This Python project is designed to scrape book details from the Strand Book Shop website. The scraper can extract details of a particular book or scrape an entire section of books by genre. The data includes the book's title, author, and price, and can be saved to a CSV file.
The scraper aims to help book enthusiasts, researchers, or developers quickly gather information about books available in specific genres from the Strand Book Shop. The scraper automates the process of collecting data, making it easier to analyze pricing trends, popular authors, and available genres without manually browsing through the website.
The website used is Strand Book Shop, a well-known independent bookstore. It was chosen for its vast collection of books across various genres and the fact that its structured layout allows for easy scraping using Python libraries like Selenium and BeautifulSoup.
- Single Book Search: Given the title of a book, the scraper will attempt to retrieve its ISBN-13 number via the Google Books API and search the Strand website to fetch its details (title, author, and price).
- Genre-based Scraping: You can select a genre from the menu, and the scraper will loop through the genre pages, collecting details about each book (title, author, and price).
- Data Export to CSV: After scraping, you have the option to save the collected data to a CSV file for further analysis.
Before running the project, ensure you have the following installed:
- Python 3.10+
- Chrome browser
- Chromedriver (for Selenium)
- Clone the repository:
git clone https://github.com/Sami-Talab/strand_bookstore_scrape.git
cd strand_bookstore_scrape
- Install dependencies:
pip install -r requirements.txt
-
Download and Set Up ChromeDriver:
Ensure you download the correct version of ChromeDriver for your operating system.

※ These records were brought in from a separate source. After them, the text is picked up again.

import Summits.ValiantsHypothesis.ValiantsHypothesis.Theorems.MonotoneRestorationOrbitRestorationQPTermBlocksPairedVandermondes
import HarnessLib

/-!
# Products of two power sums of the column Vandermondes of even total degree restore uniformly
# (the generators of the even subalgebra `ℂ[D_1,…,D_n]^{even, Sym}`; term-block criterion with multiplicities)

Route MonotoneRestoration, crux `OrbitRestorationQP` (stmt-ValiantsHypothesis-18293), line `depth-three-rung`, rung
`A_∞ = stub_sigmaPiSigmaValue`; namespace `Summit.ValiantsHypothesis.ValiantsHypothesis.Theorems.TermBlocks`.

With `D_j = Π_{i<i'} (x_{ij} − x_{i'j})` the column Vandermondes and `p_a(D) = Σ_j D_j^a`:

* `qpOrbitRestorable_psum_mul_psum_columnVandermondes` — **for `a + b` even, `p_a(D) · p_b(D)` is
  `QPOrbitRestorable 9 n` for every `n`**: the term system over ORDERED pairs of columns `(j, j')` with blocks
  `{±(x_{ij} − x_{i'j})}^{a} ∪ {±(x_{ij'} − x_{i'j'})}^{b}` (one per row pair `{i,i'}`, oriented by its minimum), whose
  products pick up `sgn^{a+b} = 1` — an instance of `qpOrbitRestorable_of_termBlocks` with multiplicities.  For `a`, `b`
  odd neither factor `p_a(D)`, `p_b(D)` is a value of any small-orbit computation (they are reversed by the row
  transpositions, cf. `ValueSymSupport.exists_symSupport`); `b = 0` gives the even power sums `n · p_{2k}(D)`-free form
  `p_{2k}(D) · p_0(D) = n · p_{2k}(D)`.
* `isMatrixSymmetric_psum_mul_psum_columnVandermondes` — the family is matrix-symmetric when `a + b` is even.

Why this matters (census, `TERM-BLOCKS-g7g3.md` on the crux item): the even symmetric polynomials in `D_1, …, D_n` —
e.g. `e_{2m}(D)` with `m` growing, a matrix-symmetric VP family with `C(n,2m)` depth-three terms — are polynomials in
the invariant values `p_{2k}(D)` and `p_a(D) p_b(D)` (`a, b` odd), all landed here with ONE constant; a single value
derivation through them (Newton's identities run inside the even subalgebra) restores the whole even subalgebra.  That
assembly is not done here.  The stub, the crux and VP ≠ VNP are not moved.  Everything is proved. [folklore]

## References
* A. Dawar, G. Wilsenach, *Symmetric arithmetic circuits*, ToC 21 (2025), §3.3, Def. 6.1. [DawarWilsenach2025]
-/

noncomputable section

open scoped Classical Pointwise

-- `Summit.ValiantsHypothesis.ValiantsHypothesis.…` is the tree's single-conjunct layout (Sub = Summit).
set_option linter.dupNamespace false

namespace Summit.ValiantsHypothesis.ValiantsHypothesis.Theorems

namespace TermBlocks

open MvPolynomial Equiv Finset Literature.Computability.AlgebraicComplexity OrbitRestorationQPDepthThreeRung

variable {n : ℕ}

/-- **`p_a(D) · p_b(D)` IS ORBIT-RESTORABLE FOR `a + b` EVEN, UNIFORMLY** (`D_j` the column Vandermondes).
[folklore; cite: DawarWilsenach2025, §3.3 and Def. 6.1] -/
theorem qpOrbitRestorable_psum_mul_psum_columnVandermondes (a b n : ℕ) (hab : Even (a + b)) :
    QPOrbitRestorable 9 n
      ((∑ j : Fin n, (∏ i : Fin n, ∏ i' ∈ Ioi i, (X (i, j) - X (i', j) : MvPolynomial (Fin n × Fin n) ℂ)) ^ a) *
        ∑ j : Fin n, (∏ i : Fin n, ∏ i' ∈ Ioi i, (X (i, j) - X (i', j) : MvPolynomial (Fin n × Fin n) ℂ)) ^ b) := by
  -- the data of the term-block system: terms = ordered pairs of columns, blocks = (row pair, term)
  set ε : Finset (Fin n) → Fin n → ℂ := fun A x => if ∀ a' ∈ A, x ≤ a' then (1 : ℂ) else -1 with hε
  set d : Finset (Fin n) → Fin n → MvPolynomial (Fin n × Fin n) ℂ :=
    fun A j => ∑ x ∈ A, C (ε A x) * X (x, j) with hd
  set M : Finset (Fin n) × (Fin n × Fin n) → Multiset (MvPolynomial (Fin n × Fin n) ℂ) :=
    fun bb => if bb.1.card = 2 then
      Multiset.replicate a (d bb.1 bb.2.1) + Multiset.replicate b (d bb.1 bb.2.2) else 0 with hM
  set cf : Fin n × Fin n → ℂ := fun _ => 1 with hcf
  -- the sign rule for the oriented differences
  have hsgn : ∀ (σ : Perm (Fin n)) (A : Finset (Fin n)), A.card = 2 → ∃ s : ℂ, s * s = 1 ∧
      ∀ j : Fin n, ren σ (d A j) = C s * d (σ • A) (σ j) := by
    intro σ A hA
    obtain ⟨a₁, a₂, h12, rfl⟩ := card_eq_two.1 hA
    have hσ12 : σ a₁ ≠ σ a₂ := fun h => h12 (σ.injective h)
    have hσA : σ • ({a₁, a₂} : Finset (Fin n)) = {σ a₁, σ a₂} := by
      rw [smul_finset_insert, smul_finset_singleton]; rfl
    refine ⟨(if a₁ < a₂ then (1 : ℂ) else -1) * (if σ a₁ < σ a₂ then (1 : ℂ) else -1), ?_, fun j => ?_⟩
    · split_ifs <;> norm_num
    · have e1 : d {a₁, a₂} j = C (if a₁ < a₂ then (1 : ℂ) else -1) * (X (a₁, j) - X (a₂, j)) :=
        sum_pair_orient h12 j
      have e2 : d (σ • ({a₁, a₂} : Finset (Fin n))) (σ j) =
          C (if σ a₁ < σ a₂ then (1 : ℂ) else -1) * (X (σ a₁, σ j) - X (σ a₂, σ j)) := by
        rw [hσA]; exact sum_pair_orient hσ12 (σ j)
      rw [e1, e2, map_mul, ren_C, map_sub, ren_X, ren_X]
      have hp1 : σ • ((a₁, j) : Fin n × Fin n) = (σ a₁, σ j) := rfl
      have hp2 : σ • ((a₂, j) : Fin n × Fin n) = (σ a₂, σ j) := rfl
      rw [hp1, hp2, ← mul_assoc, ← map_mul]
      congr 2
      split_ifs <;> norm_num
  have hfix : ∀ (σ : Perm (Fin n)) (A : Finset (Fin n)) (j : Fin n), (∀ x ∈ A, σ x = x) → σ j = j →
      ren σ (d A j) = d A j := by
    intro σ A j hA hj
    rw [hd]
    simp only [map_sum, map_mul, ren_C, ren_X]
    refine sum_congr rfl fun x hx => ?_
    have hp : σ • ((x, j) : Fin n × Fin n) = (σ x, σ j) := rfl
    rw [hp, hA x hx, hj]
  have hdeg : ∀ (A : Finset (Fin n)) (j : Fin n), (d A j).totalDegree ≤ 1 := by
    intro A j
    rw [hd]
    refine totalDegree_finsetSum_le fun x _ => ?_
    calc (C (ε A x) * X (x, j)).totalDegree ≤ (C (ε A x)).totalDegree + (X (x, j)).totalDegree :=
          totalDegree_mul _ _
      _ ≤ 0 + 1 := Nat.add_le_add (by rw [totalDegree_C]) (totalDegree_X _).le
      _ = 1 := rfl
  -- even total multiplicity kills the sign
  have hpow : ∀ s : ℂ, s * s = 1 → s ^ (a + b) = 1 := by
    intro s hs
    obtain ⟨m, hm⟩ := hab
    rw [hm, ← two_mul, pow_mul, sq, hs, one_pow]
  have main := TermBlocks.qpOrbitRestorable_of_termBlocks (n := n) (k := 4)
    (B := Finset (Fin n) × (Fin n × Fin n)) (T := Fin n × Fin n) Prod.snd (fun σ bb => rfl) M cf
    (fun σ t => rfl) ?_ ?_ ?_ ?_ ?_
  rotate_left
  · -- affine
    rintro ⟨A, ⟨j, j'⟩⟩ q hq
    simp only [hM] at hq
    split_ifs at hq with h
    · rcases Multiset.mem_add.1 hq with hq | hq
      · rw [Multiset.eq_of_mem_replicate hq]; exact hdeg A j
      · rw [Multiset.eq_of_mem_replicate hq]; exact hdeg A j'
    · simp at hq
  · -- supported
    rintro ⟨A, ⟨j, j'⟩⟩ q hq
    simp only [hM] at hq
    split_ifs at hq with h
    · rcases Multiset.mem_add.1 hq with hq | hq
      · rw [Multiset.eq_of_mem_replicate hq]
        refine ⟨insert j A, (card_insert_le j A).trans (by omega), fun σ hσ =>
          hfix σ A j (fun x hx => hσ x (mem_insert_of_mem hx)) (hσ j (mem_insert_self j A))⟩
      · rw [Multiset.eq_of_mem_replicate hq]
        refine ⟨insert j' A, (card_insert_le j' A).trans (by omega), fun σ hσ =>
          hfix σ A j' (fun x hx => hσ x (mem_insert_of_mem hx)) (hσ j' (mem_insert_self j' A))⟩
    · simp at hq
  · -- exactly permuted by the pointwise stabiliser of `A ∪ {j, j'}`
    rintro ⟨A, ⟨j, j'⟩⟩
    by_cases h : A.card = 2
    · refine ⟨insert j (insert j' A), ?_, fun σ hσ => ?_⟩
      · exact (card_insert_le _ _).trans ((Nat.add_le_add_right (card_insert_le _ _) 1).trans (by omega))
      · have hA : ∀ x ∈ A, σ x = x := fun x hx => hσ x (mem_insert_of_mem (mem_insert_of_mem hx))
        have hj : σ j = j := hσ j (mem_insert_self _ _)
        have hj' : σ j' = j' := hσ j' (mem_insert_of_mem (mem_insert_self _ _))
        simp only [hM, if_pos h, Multiset.map_add, Multiset.map_replicate, hfix σ A j hA hj,
          hfix σ A j' hA hj']
    · refine ⟨∅, by simp, fun σ _ => ?_⟩
      simp only [hM, if_neg h, Multiset.map_zero]
  · -- block products honestly permuted: `sgn^{a+b} = 1`
    rintro σ ⟨A, ⟨j, j'⟩⟩
    have hcardA : (σ • A).card = A.card := card_smul_finset σ A
    show ren σ (M (A, (j, j'))).prod = (M (σ • A, (σ j, σ j'))).prod
    by_cases h : A.card = 2
    · have h' : (σ • A).card = 2 := by rw [hcardA]; exact h
      simp only [hM, if_pos h, if_pos h', Multiset.prod_add, Multiset.prod_replicate, map_mul, map_pow]
      obtain ⟨s, hs, hsj⟩ := hsgn σ A h
      rw [hsj j, hsj j', mul_pow, mul_pow, ← map_pow, ← map_pow]
      calc C (s ^ a) * d (σ • A) (σ j) ^ a * (C (s ^ b) * d (σ • A) (σ j') ^ b)
          = C (s ^ (a + b)) * (d (σ • A) (σ j) ^ a * d (σ • A) (σ j') ^ b) := by rw [pow_add, map_mul]; ring
        _ = d (σ • A) (σ j) ^ a * d (σ • A) (σ j') ^ b := by rw [hpow s hs, map_one, one_mul]
    · have h' : ¬(σ • A).card = 2 := by rw [hcardA]; exact h
      simp only [hM, if_neg h, if_neg h', Multiset.prod_zero, map_one]
  · -- terms fixed by the pointwise stabiliser of their two columns
    rintro ⟨j, j'⟩ -
    refine ⟨{j, j'}, card_le_two.trans (by omega), fun σ hσ => ?_⟩
    show (σ j, σ j') = (j, j')
    rw [hσ j (by simp), hσ j' (by simp)]
  -- rewriting the conclusion
  have hD : ∀ j : Fin n, ∏ A : Finset (Fin n), (if A.card = 2 then d A j else 1) =
      ∏ i : Fin n, ∏ i' ∈ Ioi i, (X (i, j) - X (i', j) : MvPolynomial (Fin n × Fin n) ℂ) := by
    intro j
    rw [← prod_filter, show (univ : Finset (Finset (Fin n))).filter (fun A => A.card = 2) =
      (univ : Finset (Fin n)).powersetCard 2 by rw [powersetCard_eq_filter, powerset_univ], prod_powersetCard_two]
    refine prod_congr rfl fun i _ => prod_congr rfl fun i' hi' => ?_
    have hlt : i < i' := mem_Ioi.1 hi'
    rw [show d {i, i'} j = C (if i < i' then (1 : ℂ) else -1) * (X (i, j) - X (i', j)) from
      sum_pair_orient (ne_of_lt hlt) j, if_pos hlt, map_one, one_mul]
  have hterm : ∀ t : Fin n × Fin n,
      ∏ bb ∈ univ.filter (fun bb : Finset (Fin n) × (Fin n × Fin n) => bb.2 = t), (M bb).prod =
        (∏ i : Fin n, ∏ i' ∈ Ioi i, (X (i, t.1) - X (i', t.1) : MvPolynomial (Fin n × Fin n) ℂ)) ^ a *
        (∏ i : Fin n, ∏ i' ∈ Ioi i, (X (i, t.2) - X (i', t.2) : MvPolynomial (Fin n × Fin n) ℂ)) ^ b := by
    rintro ⟨j, j'⟩
    rw [prod_filter, Fintype.prod_prod_type]
    simp only [prod_ite_eq', mem_univ, if_true]
    have hblock : ∀ A : Finset (Fin n), (M (A, (j, j'))).prod =
        (if A.card = 2 then d A j else 1) ^ a * (if A.card = 2 then d A j' else 1) ^ b := by
      intro A
      by_cases hA : A.card = 2
      · simp only [hM, if_pos hA, Multiset.prod_add, Multiset.prod_replicate]
      · simp only [hM, if_neg hA, Multiset.prod_zero, one_pow, mul_one]
    simp only [hblock]
    rw [prod_mul_distrib, prod_pow, prod_pow, hD j, hD j']
  have hsum : (∑ t : Fin n × Fin n, C (cf t) *
        ∏ bb ∈ univ.filter (fun bb : Finset (Fin n) × (Fin n × Fin n) => bb.2 = t), (M bb).prod) =
      (∑ j : Fin n, (∏ i : Fin n, ∏ i' ∈ Ioi i, (X (i, j) - X (i', j) : MvPolynomial (Fin n × Fin n) ℂ)) ^ a) *
        ∑ j : Fin n, (∏ i : Fin n, ∏ i' ∈ Ioi i, (X (i, j) - X (i', j) : MvPolynomial (Fin n × Fin n) ℂ)) ^ b := by
    simp only [hcf, map_one, one_mul, hterm]
    rw [Fintype.sum_prod_type, Finset.sum_mul_sum]
  rw [← hsum]
  convert main

/-- **`p_a(D) · p_b(D)` is matrix-symmetric for `a + b` even.** [folklore] -/
theorem isMatrixSymmetric_psum_mul_psum_columnVandermondes (a b : ℕ) (hab : Even (a + b)) :
    IsMatrixSymmetric fun n =>
      (∑ j : Fin n, (∏ i : Fin n, ∏ i' ∈ Ioi i, (X (i, j) - X (i', j) : MvPolynomial (Fin n × Fin n) ℂ)) ^ a) *
        ∑ j : Fin n, (∏ i : Fin n, ∏ i' ∈ Ioi i, (X (i, j) - X (i', j) : MvPolynomial (Fin n × Fin n) ℂ)) ^ b := by
  intro n σ τ
  set s : MvPolynomial (Fin n × Fin n) ℂ := ((Equiv.Perm.sign σ : ℤ) : MvPolynomial (Fin n × Fin n) ℂ) with hsdef
  have hs : s * s = 1 := by
    rw [hsdef, ← Int.cast_mul, ← Units.val_mul, Int.units_mul_self, Units.val_one, Int.cast_one]
  have hsab : s ^ (a + b) = 1 := by
    obtain ⟨m, hm⟩ := hab
    rw [hm, ← two_mul, pow_mul, sq, hs, one_pow]
  have hcol : ∀ j : Fin n, ∏ i : Fin n, ∏ i' ∈ Ioi i,
      (rename (fun p : Fin n × Fin n => (σ p.1, τ p.2)) (X (i, j) - X (i', j)) : MvPolynomial (Fin n × Fin n) ℂ) =
        s * ∏ i : Fin n, ∏ i' ∈ Ioi i, (X (i, τ j) - X (i', τ j)) := by
    intro j
    simp only [map_sub, rename_X]
    exact Equiv.Perm.prod_Ioi_comp_eq_sign_mul_prod σ
      (f := fun i i' => (X (i, τ j) - X (i', τ j) : MvPolynomial (Fin n × Fin n) ℂ)) fun i i' => (neg_sub _ _).symm
  simp only [map_mul, map_sum, map_pow, map_prod, hcol, mul_pow]
  rw [← Finset.mul_sum, ← Finset.mul_sum]
  have hA : ∑ j : Fin n, (∏ i : Fin n, ∏ i' ∈ Ioi i, (X (i, τ j) - X (i', τ j) : MvPolynomial (Fin n × Fin n) ℂ)) ^ a =
      ∑ j : Fin n, (∏ i : Fin n, ∏ i' ∈ Ioi i, (X (i, j) - X (i', j) : MvPolynomial (Fin n × Fin n) ℂ)) ^ a :=
    Fintype.sum_equiv τ _ _ fun j => rfl
  have hB : ∑ j : Fin n, (∏ i : Fin n, ∏ i' ∈ Ioi i, (X (i, τ j) - X (i', τ j) : MvPolynomial (Fin n × Fin n) ℂ)) ^ b =
      ∑ j : Fin n, (∏ i : Fin n, ∏ i' ∈ Ioi i, (X (i, j) - X (i', j) : MvPolynomial (Fin n × Fin n) ℂ)) ^ b :=
    Fintype.sum_equiv τ _ _ fun j => rfl
  rw [hA, hB]
  calc s ^ a * (∑ j : Fin n, (∏ i : Fin n, ∏ i' ∈ Ioi i, (X (i, j) - X (i', j) : MvPolynomial (Fin n × Fin n) ℂ)) ^ a) *
        (s ^ b * ∑ j : Fin n, (∏ i : Fin n, ∏ i' ∈ Ioi i, (X (i, j) - X (i', j) : MvPolynomial (Fin n × Fin n) ℂ)) ^ b)
      = s ^ (a + b) * ((∑ j : Fin n, (∏ i : Fin n, ∏ i' ∈ Ioi i,
          (X (i, j) - X (i', j) : MvPolynomial (Fin n × Fin n) ℂ)) ^ a) *
          ∑ j : Fin n, (∏ i : Fin n, ∏ i' ∈ Ioi i, (X (i, j) - X (i', j) : MvPolynomial (Fin n × Fin n) ℂ)) ^ b) := by
        rw [pow_add]; ring
    _ = _ := by rw [hsab, one_mul]

end TermBlocks

end Summit.ValiantsHypothesis.ValiantsHypothesis.Theorems

end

Place the
chromedriver
executable in the root directory of the project. -
Run the Scraper:
You can now run the scraper using the following command:
python strand_bookstore_scrape.py
Upon running the script, you will be presented with two options:
-
Extract details of a particular book:
Enter the title of the book, and the scraper will find the book's details using its ISBN-13. -
Scrape books from a specific genre:
Select a genre from the displayed menu, and the scraper will gather the titles, authors, and prices of books available in that genre.
You will have the option to save the scraped data into a CSV file for later use.
The scraper will prompt you to save the scraped data into a CSV file. Make sure to update the file path to your desired location before running the scraper. The default path is set in the script but should be adjusted to fit your system's folder structure.
Here’s how to scrape the Art section of the website:
- Clone the repository and navigate to the project folder.
- Run the script:
python strand_bookstore_scrape.py
- Choose the option to scrape a genre, then select the corresponding number for "Art" when prompted.
- After scraping, you will be asked whether you'd like to save the results to a CSV file.
- Headless Chrome Setup: Ensure ChromeDriver is properly installed and configured for the scraper to work.
- Dynamic Content: The scraper waits for 5-10 seconds to ensure JavaScript-based content fully loads, but the timing may vary depending on internet speed.
This project was developed in collaboration with irfank123. We worked together on scraping techniques, data handling, and building the overall structure of the project.